Yes, We have also considered the Radius Token option. But if the method is MAB, ISE will not proxy the access request out to the 3rd party radius server.

hslai · ‎03-01-2018

if the method is MAB, ISE will not proxy the access request out to the 3rd party radius server.

Do you mean you are unable to select a token server as the auth ID source? Or, do you mean you are not seeing the requests sending out?

Please also elaborate more on the particulars how/when you need CoA sends by the 3rd party RADIUS.

etzhou · ‎03-01-2018

Yes, the ISE does not sending access request of MAB out.
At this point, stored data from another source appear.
/-- **`dG` along the horizontal lift of `f x - c₀`**: on the tube,
`dG(V) = 2‖f x - c₀‖² + ε Dfun(x) · dβ_{f x}(f x - c₀)` — the collar term `bb'(σ) dσ(V)` and
the fibre term drop out (`dσ(V) = 0` below `2c`, `bb' = 0` above). [cite: Kas1980, §2] -/
theorem mlineDeriv_G_horLift {x : W} (hx : x ∈ S.tube) :
    mlineDeriv (𝓡∂ 4) S.G x (S.B.horLift x (P.f x - S.c₀)) =
      2 * ‖P.f x - S.c₀‖ ^ 2 +
        S.ε * (S.Dfun x * fderiv ℝ S.β (P.f x) (P.f x - S.c₀)) := by
  set V := S.B.horLift x (P.f x - S.c₀) with hV
  have hfV : mfderiv (𝓡∂ 4) 𝓘(ℝ, EuclideanSpace ℝ (Fin 2)) P.f x V = P.f x - S.c₀ :=
    S.B.mfderiv_apply_horLift hx.1 _
  -- the vanishing product `bb'(σ x) dσ(V)`
  have hzero : deriv S.bb (D.f x) * mlineDeriv (𝓡∂ 4) D.f x V = 0 := by
    rcases lt_or_ge (D.f x) (2 * S.c) with h | h
    · rw [S.mlineDeriv_σ_horLift_eq_zero hx h, mul_zero]
    · rw [S.deriv_bb_eq_zero h, zero_mul]
  -- differentiability of the pieces
  have hG₀d : MDifferentiableAt (𝓡∂ 4) 𝓘(ℝ, ℝ) S.G₀ x := (S.contMDiff_G₀ x).mdifferentiableAt (by simp)
  have hβf : MDifferentiableAt (𝓡∂ 4) 𝓘(ℝ, ℝ) (fun y => S.β (P.f y)) x :=
    ((S.hβ.comp_contMDiff P.contMDiff) x).mdifferentiableAt (by simp)
  have hDd : MDifferentiableAt (𝓡∂ 4) 𝓘(ℝ, ℝ) S.Dfun x :=
    (S.contMDiffOn_Dfun.contMDiffAt (S.isOpen_tube.mem_nhds hx)).mdifferentiableAt (by simp)
  have hprod := (hβf.hasMFDerivAt.mul hDd.hasMFDerivAt)
  -- `G = G₀ + ε (β ∘ f) Dfun`
  have hGfun : S.G = S.G₀ + S.ε • ((fun y => S.β (P.f y)) * S.Dfun) := by
    funext y; simp only [Pi.add_apply, Pi.smul_apply, Pi.mul_apply, smul_eq_mul]; exact S.G_eq y
  have hGd := hG₀d.hasMFDerivAt.add (hprod.const_smul S.ε)
  rw [← hGfun] at hGd
  have h12 : mlineDeriv (𝓡∂ 4) S.G x V = mlineDeriv (𝓡∂ 4) S.G₀ x V +
      S.ε * (S.β (P.f x) * mlineDeriv (𝓡∂ 4) S.Dfun x V +
        S.Dfun x * mlineDeriv (𝓡∂ 4) (fun y => S.β (P.f y)) x V) := by
    exact DFunLike.congr_fun hGd.mfderiv V
  have h3 : mlineDeriv (𝓡∂ 4) S.G₀ x V = 2 * ‖P.f x - S.c₀‖ ^ 2 + S.ε * (deriv S.bb (D.f x) * mlineDeriv (𝓡∂ 4) D.f x V) := by
    have h := P.mlineDeriv_nearForm D.f_smooth S.hbb S.c₀ S.ε x V
    rw [hfV, real_inner_self_eq_norm_sq] at h
    exact h
  rw [h12, h3, S.mlineDeriv_Dfun_horLift hx, S.mlineDeriv_β_comp, hfV, hzero]
  ring

/-- **No critical point in the tube off the central fibre** when the bump term is dominated:
`ε |Dfun(x) dβ_{f x}(f x - c₀)| < 2 ‖f x - c₀‖²` forces `dG(V) > 0`. [cite: Kas1980, §2] -/
theorem not_isMCriticalPt_of_mem_tube {x : W} (hx : x ∈ S.tube)
    (hdom : S.ε * |S.Dfun x * fderiv ℝ S.β (P.f x) (P.f x - S.c₀)| < 2 * ‖P.f x - S.c₀‖ ^ 2) :
    ¬ IsMCriticalPt (𝓡∂ 4) S.G x := by
  intro hcrit
  unfold IsMCriticalPt at hcrit
  have h2 : (0 : ℝ) = 2 * ‖P.f x - S.c₀‖ ^ 2 + S.ε * (S.Dfun x * fderiv ℝ S.β (P.f x) (P.f x - S.c₀)) := by
    have h := S.mlineDeriv_G_horLift hx
    rw [mlineDeriv_def, hcrit] at h
    exact h
  clear hcrit
  have h5 : S.ε * -(S.Dfun x * fderiv ℝ S.β (P.f x) (P.f x - S.c₀)) ≤
      S.ε * |S.Dfun x * fderiv ℝ S.β (P.f x) (P.f x - S.c₀)| :=
    mul_le_mul_of_nonneg_left (neg_le_abs _) S.hε.le
  linarith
For the CoA sent by 3rd party radius, there would be two scenarios:

The first scenario is that he customer has the radius server already and would not change in the near future but would like to deploy DNA.

The second scenario is that the radius server can integrate the special social login method which ISE can not support currently.

hslai · ‎03-01-2018

Are you getting errors in ISE live logs when sending MAB to a RADIUS token server?

DNA has options to work with other RADIUS servers than ISE. Are you using SGT so needing ISE anyway?

Still not very clear why such integration needs CoA? Is it that it can trigger CoA on the 3rd party RADIUS only but not ISE?

etzhou · ‎03-01-2018

Yes, SGT is needed. CoA is trigged on the 3rd party Radius server.

hslai · ‎03-01-2018

I will check with our teams and get back on this next week.

hslai · ‎03-04-2018

This is not currently supported as it a known issue -- CSCty45721

Please discuss your requirements further with our PM team.